The aim of this study is to know:
o If mineralocorticoid receptor blockade may reduce the incidence and severity of AKI in
critically patients with IMV in CCU.
You may be able to enter in this study if:
- You are at least 18 years old.
- You are male or female
- You are with IMV.
- You are in CCU.
- Your serum K is less than 4.5 mEq/L
- Your BP is >90/70 mmHg
You cannot enter this study if:
- You have CKD
- You have AKI
This study will recruit 90 patients from Instituto Nacional de Ciencias Médicas Salvador
Zubiran in México City. The study will begin in April 2017. The patients will be randomized
to one of 2 groups of treatment (Spironolactone 25 mg or placebo). All treatments looks
identical (1 capsule), will be administered through the nasogastric tube. Neither the
patients nor their doctors will be able to know or decide which group you are in. You will
receive the medication during the first five days of stay in the critical care unit.
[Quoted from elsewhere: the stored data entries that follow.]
/-- **REPAIRED, ROW SUM EXPLICIT** (S77 file 4's `_explicit` under the dichotomy): with the incidence bound
`#{p ∈ Pl : b ∈ ∂p} ≤ m` and ONE displayed pin input «kernel-neighbours within pin-distance `R`» (and `1 ≤ d`),
`M := (K∇·((3d+2)d) + 8κLc⁴·(4m))·e^{δ′R}` — η-FREE, VOLUME-FREE. [folklore] -/
theorem prop4Hyp_pinned_ord₃_eta_levels_dich_explicit {η : ℝ} (hη : 0 < η) (htr : ∀ P Q : 𝔸, τ (P * Q) = τ (Q * P))
    (hincr : ∀ p ∈ Pl, p.1 < p.2.1) {Lc Lb : ℝ} (hLc : 1 ≤ Lc) (hLb : 0 ≤ Lb)
    (hdich : ∀ c : ↥Λ, plaqStar c.1.1 c.1.2 ⊆ Pl ∨ wt c ≤ Lb * η)
    (hbd : ∀ p ∈ Pl, ((bd p 0).1 : Site d × Fin d) = (p.2.2, p.1) ∧ ((bd p 1).1 : Site d × Fin d) = (p.2.2 + e p.1, p.2.1)
      ∧ ((bd p 2).1 : Site d × Fin d) = (p.2.2 + e p.2.1, p.1) ∧ ((bd p 3).1 : Site d × Fin d) = (p.2.2, p.2.1))
    (hor : ∀ p ∈ Pl, (bd p 0).2 = true ∧ (bd p 1).2 = true ∧ (bd p 2).2 = false ∧ (bd p 3).2 = false)
    (hWd0 : ∀ b, 0 < Wd b) (hWf : ∀ b b' : ↥Λ, b'.1.1 ∈ nbhdSites b.1.1 b.1.2 → Wf b ≤ wt b')
    (hcf : ∀ b, wt b ≤ Lc * Wf b) (hcd : ∀ b, wt b ≤ Lc * Wd b)
    (hDv : ∀ (A : ↥Λ → 𝔸) (b : ↥Λ) (x : Site d) (κ' τ' : Fin d), x ∈ baseSites b.1.1 →
      Wd b ^ 2 * ‖covDerivFwd η U₀ κ' (fun z => ext Λ A z τ') x‖ ≤ ‖(WSup.toPiL wd 2).symm (Dv A)‖)
    {ε ε₀ : ℝ} (hε : 0 < ε) (hε₀ : 0 ≤ ε₀) (hε4 : 4 * ε ≤ 1) (hηW : ∀ p ∈ Pl, η ≤ W p)
    (hWw : ∀ p ∈ Pl, ∀ b ∈ bonds (bd p), W p ≤ wt b) (hwW : ∀ p ∈ Pl, ∀ b ∈ bonds (bd p), wt b ≤ Lc * W p)
    (hreg : ∀ p ∈ Pl, ‖(plaqWord (fun b : ↥Λ => U₀ b.1.1 b.1.2) (bd p) (0 : ↥Λ → 𝔸) : 𝔸) - 1‖ ≤ ε₀ * (η / W p) ^ 2)
    {m : ℕ} (hm : ∀ b : ↥Λ, (Pl.filter (fun p => b ∈ bonds (bd p))).card ≤ m) (hd1 : 1 ≤ d)
    {S : Type*} (ρ : S → S → ℝ) (posIn posOut : ↥Λ → S) (ϖ : S → ℝ) {δ' R : ℝ} (hδ' : 0 ≤ δ')
    (hϖ0 : ∀ x, 0 ≤ ϖ x) (hϖ : ∀ x y, ϖ x ≤ ϖ y + ρ x y)
    (hR : ∀ c b : ↥Λ, (b.1.1 ∈ nbhdSites c.1.1 c.1.2 ∨ ∃ p ∈ Pl, c ∈ bonds (bd p) ∧ b ∈ bonds (bd p)) →
      ρ (posOut c) (posIn b) ≤ R) :
    Prop4Hyp (fun Y : WMax (fun b => wt b * pinW δ' (ϖ ∘ posIn) b) wd Dv =>
        ((WSup.toPiL (fun c => wt c ^ 3 * pinW δ' (ϖ ∘ posOut) c) 1).symm
          (locGrad (etaScale η (fun A : ↥Λ → 𝔸 =>
              ∑ p ∈ Pl, ord₃ (plaqFunSym τ (fun b : ↥Λ => U₀ b.1.1 b.1.2) (bd p)) A))
            (WMax.toPiL (fun b => wt b * pinW δ' (ϖ ∘ posIn) b) wd Dv Y)) :
          WSup (fun c => wt c ^ 3 * pinW δ' (ϖ ∘ posOut) c) 1 (𝔸 →L[ℂ] ℂ)))
      ((((d : ℝ) - 1) * ‖τ‖ * (72 * Lc ^ 3 + 48 * Lb * Lc ^ 2 * ((3 * d + 2) * d : ℕ)) * ((3 * d + 2) * d : ℕ)
          + 8 * (‖τ‖ * (248 / 3 * ε₀ + 40 / 3 * ε)) * Lc ^ 4 * (4 * m)) * Real.exp (δ' * R))
      (ε / 2) := by
  have hd : 0 ≤ (d : ℝ) - 1 := by
    have : (1 : ℝ) ≤ d := by exact_mod_cast hd1
    linarith
  have hLc0 : 0 ≤ Lc := zero_le_one.trans hLc
  have hK₁ : 0 ≤ ((d : ℝ) - 1) * ‖τ‖ * (72 * Lc ^ 3 + 48 * Lb * Lc ^ 2 * ((3 * d + 2) * d : ℕ)) := by positivity
  have hK₂ : 0 ≤ 8 * (‖τ‖ * (248 / 3 * ε₀ + 40 / 3 * ε)) * Lc ^ 4 := by positivity
  have hM0 : 0 ≤ (((d : ℝ) - 1) * ‖τ‖ * (72 * Lc ^ 3 + 48 * Lb * Lc ^ 2 * ((3 * d + 2) * d : ℕ)) * ((3 * d + 2) * d : ℕ)
      + 8 * (‖τ‖ * (248 / 3 * ε₀ + 40 / 3 * ε)) * Lc ^ 4 * (4 * m)) * Real.exp (δ' * R) := by positivity
  exact prop4Hyp_pinned_ord₃_eta_levels_dich Λ Pl τ h₀ bd wt wd Dv Wf Wd W hη htr hincr hLc hLb hdich hbd hor hWd0 hWf
    hcf hcd hDv hε hε₀ hε4 hηW hWw hwW hreg ρ posIn posOut ϖ hδ' hϖ0 hϖ hM0
    (fun c => rowSum_kernel_le Λ Pl bd ρ posIn posOut hδ' hK₁ hK₂ hm c (hR c))

/-- **REPAIRED, GEOMETRIC** (leaf-03-g6's `_geom` under the dichotomy): the incidence count DISCHARGED (`m := 4d`,
`card_filter_mem_bonds_le`) and the pin hypothesis from the STENCIL-ONLY reach
`hreach : b.1.1 ∈ nbhdSites c.1.1 c.1.2 → ρ (posOut c) (posIn b) ≤ R` (`kernelReach_of_stencilReach`).
Constant `(K∇·((3d+2)d) + 8κLc⁴·(4·4d))·e^{δ′R}`. [folklore] -/
theorem prop4Hyp_pinned_ord₃_eta_levels_dich_geom {η : ℝ} (hη : 0 < η) (htr : ∀ P Q : 𝔸, τ (P * Q) = τ (Q * P))
    (hincr : ∀ p ∈ Pl, p.1 < p.2.1) {Lc Lb : ℝ} (hLc : 1 ≤ Lc) (hLb : 0 ≤ Lb)
    (hdich : ∀ c : ↥Λ, plaqStar c.1.1 c.1.2 ⊆ Pl ∨ wt c ≤ Lb * η)
    (hbd : ∀ p ∈ Pl, ((bd p 0).1 : Site d × Fin d) = (p.2.2, p.1) ∧ ((bd p 1).1 : Site d × Fin d) = (p.2.2 + e p.1, p.2.1)
      ∧ ((bd p 2).1 : Site d × Fin d) = (p.2.2 + e p.2.1, p.1) ∧ ((bd p 3).1 : Site d × Fin d) = (p.2.2, p.2.1))
    (hor : ∀ p ∈ Pl, (bd p 0).2 = true ∧ (bd p 1).2 = true ∧ (bd p 2).2 = false ∧ (bd p 3).2 = false)
    (hWd0 : ∀ b, 0 < Wd b) (hWf : ∀ b b' : ↥Λ, b'.1.1 ∈ nbhdSites b.1.1 b.1.2 → Wf b ≤ wt b')
    (hcf : ∀ b, wt b ≤ Lc * Wf b) (hcd : ∀ b, wt b ≤ Lc * Wd b)
    (hDv : ∀ (A : ↥Λ → 𝔸) (b : ↥Λ) (x : Site d) (κ' τ' : Fin d), x ∈ baseSites b.1.1 →
      Wd b ^ 2 * ‖covDerivFwd η U₀ κ' (fun z => ext Λ A z τ') x‖ ≤ ‖(WSup.toPiL wd 2).symm (Dv A)‖)
    {ε ε₀ : ℝ} (hε : 0 < ε) (hε₀ : 0 ≤ ε₀) (hε4 : 4 * ε ≤ 1) (hηW : ∀ p ∈ Pl, η ≤ W p)
    (hWw : ∀ p ∈ Pl, ∀ b ∈ bonds (bd p), W p ≤ wt b) (hwW : ∀ p ∈ Pl, ∀ b ∈ bonds (bd p), wt b ≤ Lc * W p)
    (hreg : ∀ p ∈ Pl, ‖(plaqWord (fun b : ↥Λ => U₀ b.1.1 b.1.2) (bd p) (0 : ↥Λ → 𝔸) : 𝔸) - 1‖ ≤ ε₀ * (η / W p) ^ 2)
    (hd1 : 1 ≤ d) {S : Type*} (ρ : S → S → ℝ) (posIn posOut : ↥Λ → S) (ϖ : S → ℝ) {δ' R : ℝ} (hδ' : 0 ≤ δ')
    (hϖ0 : ∀ x, 0 ≤ ϖ x) (hϖ : ∀ x y, ϖ x ≤ ϖ y + ρ x y)
    (hreach : ∀ c b : ↥Λ, b.1.1 ∈ nbhdSites c.1.1 c.1.2 → ρ (posOut c) (posIn b) ≤ R) :
    Prop4Hyp (fun Y : WMax (fun b => wt b * pinW δ' (ϖ ∘ posIn) b) wd Dv =>
        ((WSup.toPiL (fun c => wt c ^ 3 * pinW δ' (ϖ ∘ posOut) c) 1).symm
          (locGrad (etaScale η (fun A : ↥Λ → 𝔸 =>
              ∑ p ∈ Pl, ord₃ (plaqFunSym τ (fun b : ↥Λ => U₀ b.1.1 b.1.2) (bd p)) A))
            (WMax.toPiL (fun b => wt b * pinW δ' (ϖ ∘ posIn) b) wd Dv Y)) :
          WSup (fun c => wt c ^ 3 * pinW δ' (ϖ ∘ posOut) c) 1 (𝔸 →L[ℂ] ℂ)))
      ((((d : ℝ) - 1) * ‖τ‖ * (72 * Lc ^ 3 + 48 * Lb * Lc ^ 2 * ((3 * d + 2) * d : ℕ)) * ((3 * d + 2) * d : ℕ)
          + 8 * (‖τ‖ * (248 / 3 * ε₀ + 40 / 3 * ε)) * Lc ^ 4 * (4 * (4 * d : ℕ))) * Real.exp (δ' * R))
      (ε / 2) :=
  prop4Hyp_pinned_ord₃_eta_levels_dich_explicit Λ Pl τ h₀ bd wt wd Dv Wf Wd W hη htr hincr hLc hLb hdich hbd hor hWd0 hWf
    hcf hcd hDv hε hε₀ hε4 hηW hWw hwW hreg (card_filter_mem_bonds_le Pl hbd) hd1 ρ posIn posOut ϖ hδ' hϖ0 hϖ
    (kernelReach_of_stencilReach Pl hbd ρ posIn posOut hreach)

/-- **REPAIRED, THE CONCRETE TORUS PIN** (leaf-03-g6's `_torusPin` under the dichotomy): S69's `pinDist B₀ hB₀` of a
nonempty site set `B₀ ⊆ (ℤ∕T)ᵈ` read at the bonds' base sites `proj T b.1.1`, periodic ℓ¹ distance, rate `δ′ ≥ 0`,
reach `2`; NO displayed pin datum left.  Constant `(K∇·((3d+2)d) + 8κLc⁴·16d)·e^{2δ′}`. [folklore] -/
theorem prop4Hyp_pinned_ord₃_eta_levels_dich_torusPin {η : ℝ} (hη : 0 < η) (htr : ∀ P Q : 𝔸, τ (P * Q) = τ (Q * P))
    (hincr : ∀ p ∈ Pl, p.1 < p.2.1) {Lc Lb : ℝ} (hLc : 1 ≤ Lc) (hLb : 0 ≤ Lb)
    (hdich : ∀ c : ↥Λ, plaqStar c.1.1 c.1.2 ⊆ Pl ∨ wt c ≤ Lb * η)
    (hbd : ∀ p ∈ Pl, ((bd p 0).1 : Site d × Fin d) = (p.2.2, p.1) ∧ ((bd p 1).1 : Site d × Fin d) = (p.2.2 + e p.1, p.2.1)
      ∧ ((bd p 2).1 : Site d × Fin d) = (p.2.2 + e p.2.1, p.1) ∧ ((bd p 3).1 : Site d × Fin d) = (p.2.2, p.2.1))
    (hor : ∀ p ∈ Pl, (bd p 0).2 = true ∧ (bd p 1).2 = true ∧ (bd p 2).2 = false ∧ (bd p 3).2 = false)
    (hWd0 : ∀ b, 0 < Wd b) (hWf : ∀ b b' : ↥Λ, b'.1.1 ∈ nbhdSites b.1.1 b.1.2 → Wf b ≤ wt b')
    (hcf : ∀ b, wt b ≤ Lc * Wf b) (hcd : ∀ b, wt b ≤ Lc * Wd b)
    (hDv : ∀ (A : ↥Λ → 𝔸) (b : ↥Λ) (x : Site d) (κ' τ' : Fin d), x ∈ baseSites b.1.1 →
      Wd b ^ 2 * ‖covDerivFwd η U₀ κ' (fun z => ext Λ A z τ') x‖ ≤ ‖(WSup.toPiL wd 2).symm (Dv A)‖)
    {ε ε₀ : ℝ} (hε : 0 < ε) (hε₀ : 0 ≤ ε₀) (hε4 : 4 * ε ≤ 1) (hηW : ∀ p ∈ Pl, η ≤ W p)
    (hWw : ∀ p ∈ Pl, ∀ b ∈ bonds (bd p), W p ≤ wt b) (hwW : ∀ p ∈ Pl, ∀ b ∈ bonds (bd p), wt b ≤ Lc * W p)
    (hreg : ∀ p ∈ Pl, ‖(plaqWord (fun b : ↥Λ => U₀ b.1.1 b.1.2) (bd p) (0 : ↥Λ → 𝔸) : 𝔸) - 1‖ ≤ ε₀ * (η / W p) ^ 2)
    (hd1 : 1 ≤ d) {T : ℕ} [NeZero T] (B₀ : Finset (TPt d T)) (hB₀ : B₀.Nonempty) {δ' : ℝ} (hδ' : 0 ≤ δ') :
    Prop4Hyp (fun Y : WMax (fun b => wt b * pinW δ' (pinDist B₀ hB₀ ∘ fun b : ↥Λ => proj T b.1.1) b) wd Dv =>
        ((WSup.toPiL (fun c => wt c ^ 3 * pinW δ' (pinDist B₀ hB₀ ∘ fun b : ↥Λ => proj T b.1.1) c) 1).symm
          (locGrad (etaScale η (fun A : ↥Λ → 𝔸 =>
              ∑ p ∈ Pl, ord₃ (plaqFunSym τ (fun b : ↥Λ => U₀ b.1.1 b.1.2) (bd p)) A))
            (WMax.toPiL (fun b => wt b * pinW δ' (pinDist B₀ hB₀ ∘ fun b : ↥Λ => proj T b.1.1) b) wd Dv Y)) :
          WSup (fun c => wt c ^ 3 * pinW δ' (pinDist B₀ hB₀ ∘ fun b : ↥Λ => proj T b.1.1) c) 1 (𝔸 →L[ℂ] ℂ)))
      ((((d : ℝ) - 1) * ‖τ‖ * (72 * Lc ^ 3 + 48 * Lb * Lc ^ 2 * ((3 * d + 2) * d : ℕ)) * ((3 * d + 2) * d : ℕ)
          + 8 * (‖τ‖ * (248 / 3 * ε₀ + 40 / 3 * ε)) * Lc ^ 4 * (4 * (4 * d : ℕ))) * Real.exp (δ' * 2))
      (ε / 2) :=
  prop4Hyp_pinned_ord₃_eta_levels_dich_geom Λ Pl τ h₀ bd wt wd Dv Wf Wd W hη htr hincr hLc hLb hdich hbd hor hWd0 hWf hcf
    hcd hDv hε hε₀ hε4 hηW hWw hwW hreg hd1 (fun x y : TPt d T => pl1 (x - y)) (fun b : ↥Λ => proj T b.1.1)
    (fun b : ↥Λ => proj T b.1.1) (pinDist B₀ hB₀) hδ' (pinDist_nonneg B₀ hB₀) (pinDist_le_add B₀ hB₀)
    (fun c b hb => reach_torusPin_le_two T c b hb)

end Summit.QuantumFields.BalabanUV.T4Continuum.ShellMeasurePlaquetteCubicLocatedDichEnd

end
As part of this trial, the doctors will ask your permission to get a sample urine during this
days. They will use the samples to do tests in the laboratory (different to routine tests)
that may help them to compare renal function and biomarkers of renal injury. Your
participation will end 10 days after your entry into the critical care unit. The most common
side effect of spironolactone is hyperkalemia.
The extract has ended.